** TASK PROMPT **
Repeat the lines of the data that follow, please, starting at the first and stopping after the one with "rw [Matrix.mul_apply, Matrix.neg_apply, truncMomentum_apply]".

START PROVIDED ENTRIES

/-- `F Uᵀ F = U`. [folklore] -/
theorem truncFlip_mul_truncRaise_transpose_mul_truncFlip :
    truncFlip M * (truncRaise M)ᵀ * truncFlip M = truncRaise M := by
  have h := congrArg transpose (truncFlip_mul_truncRaise_mul_truncFlip M)
  rwa [transpose_mul, transpose_mul, truncFlip_transpose, transpose_transpose, ← Matrix.mul_assoc] at h

/-- `F cos F = cos`. [folklore] -/
theorem truncFlip_mul_truncCos_mul_truncFlip :
    truncFlip M * truncCos M * truncFlip M = truncCos M := by
  rw [truncCos, Matrix.mul_smul, Matrix.smul_mul, Matrix.mul_add, Matrix.add_mul,
    truncFlip_mul_truncRaise_mul_truncFlip, truncFlip_mul_truncRaise_transpose_mul_truncFlip,
    add_comm (truncRaise M)ᵀ]

/-- `F sin F = -sin`. [folklore] -/
theorem truncFlip_mul_truncSin_mul_truncFlip :
    truncFlip M * truncSin M * truncFlip M = -truncSin M := by
  rw [truncSin, Matrix.mul_smul, Matrix.smul_mul, Matrix.mul_sub, Matrix.sub_mul,
    truncFlip_mul_truncRaise_mul_truncFlip, truncFlip_mul_truncRaise_transpose_mul_truncFlip,
    ← smul_neg, neg_sub]

/-- `F N F = -N`. [folklore] -/
theorem truncFlip_mul_truncMomentum_mul_truncFlip :
    truncFlip M * truncMomentum M * truncFlip M = -truncMomentum M := by
  ext a b
  rw [Matrix.mul_apply, Matrix.neg_apply, truncMomentum_apply]
  have hrow : ∀ c, (truncFlip M * truncMomentum M) a c =
      truncMomentum M ⟨2 * M - a.val, by omega⟩ c :=
    fun c => by rw [Matrix.mul_apply, sum_truncFlip_mul]
  simp_rw [hrow, truncMomentum, diagonal_apply, truncFlip_apply, ite_mul, zero_mul]
  have ha := a.isLt
  rw [Finset.sum_eq_single ⟨2 * M - a.val, by omega⟩ (fun c _ hc => if_neg (fun h => hc h.symm))
    (fun h => absurd (mem_univ _) h), if_pos rfl]
  by_cases hab : a = b
  · subst hab
    rw [if_pos (Nat.sub_add_cancel (by omega)), if_pos rfl, mul_one]
    have : ((2 * M - a.val : ℕ) : ℂ) = 2 * (M : ℂ) - (a.val : ℂ) := by
      rw [Nat.cast_sub (by omega)]; push_cast; ring
    simp only [this]
    ring
  · have : a.val ≠ b.val := fun h => hab (Fin.ext h)
    have h2 : ¬ ((2 * M - a.val) + b.val = 2 * M) := by omega
    rw [if_neg h2, mul_zero, if_neg hab, neg_zero]

/-- `F N² F = N²`. [folklore] -/
theorem truncFlip_mul_truncMomentum_sq_mul_truncFlip :
    truncFlip M * (truncMomentum M * truncMomentum M) * truncFlip M =
      truncMomentum M * truncMomentum M := by
  have h := truncFlip_mul_truncMomentum_mul_truncFlip M
  have h1 := truncFlip_mul_self M
  calc truncFlip M * (truncMomentum M * truncMomentum M) * truncFlip M
      = (truncFlip M * truncMomentum M * truncFlip M) * (truncFlip M * truncMomentum M * truncFlip M) := by
        simp only [Matrix.mul_assoc]
        rw [← Matrix.mul_assoc (truncFlip M) (truncFlip M), h1, Matrix.one_mul]
    _ = truncMomentum M * truncMomentum M := by rw [h, neg_mul_neg]

/-- The quarter turn `R = diag(i^a)`, implementing `φ ↦ φ + π/2` (up to a phase): a diagonal
unitary with `R U Rᴴ = i U`. [folklore] -/
def truncQuarterTurn : Matrix (Fin (2 * M + 1)) (Fin (2 * M + 1)) ℂ :=
  diagonal fun a => I ^ a.val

END PROVIDED ENTRIES

** EXERCISE OUTPUT **
/-- `F Uᵀ F = U`. [folklore] -/
theorem truncFlip_mul_truncRaise_transpose_mul_truncFlip :
    truncFlip M * (truncRaise M)ᵀ * truncFlip M = truncRaise M := by
  have h := congrArg transpose (truncFlip_mul_truncRaise_mul_truncFlip M)
  rwa [transpose_mul, transpose_mul, truncFlip_transpose, transpose_transpose, ← Matrix.mul_assoc] at h

/-- `F cos F = cos`. [folklore] -/
theorem truncFlip_mul_truncCos_mul_truncFlip :
    truncFlip M * truncCos M * truncFlip M = truncCos M := by
  rw [truncCos, Matrix.mul_smul, Matrix.smul_mul, Matrix.mul_add, Matrix.add_mul,
    truncFlip_mul_truncRaise_mul_truncFlip, truncFlip_mul_truncRaise_transpose_mul_truncFlip,
    add_comm (truncRaise M)ᵀ]

/-- `F sin F = -sin`. [folklore] -/
theorem truncFlip_mul_truncSin_mul_truncFlip :
    truncFlip M * truncSin M * truncFlip M = -truncSin M := by
  rw [truncSin, Matrix.mul_smul, Matrix.smul_mul, Matrix.mul_sub, Matrix.sub_mul,
    truncFlip_mul_truncRaise_mul_truncFlip, truncFlip_mul_truncRaise_transpose_mul_truncFlip,
    ← smul_neg, neg_sub]

/-- `F N F = -N`. [folklore] -/
theorem truncFlip_mul_truncMomentum_mul_truncFlip :
    truncFlip M * truncMomentum M * truncFlip M = -truncMomentum M := by
  ext a b
  rw [Matrix.mul_apply, Matrix.neg_apply, truncMomentum_apply]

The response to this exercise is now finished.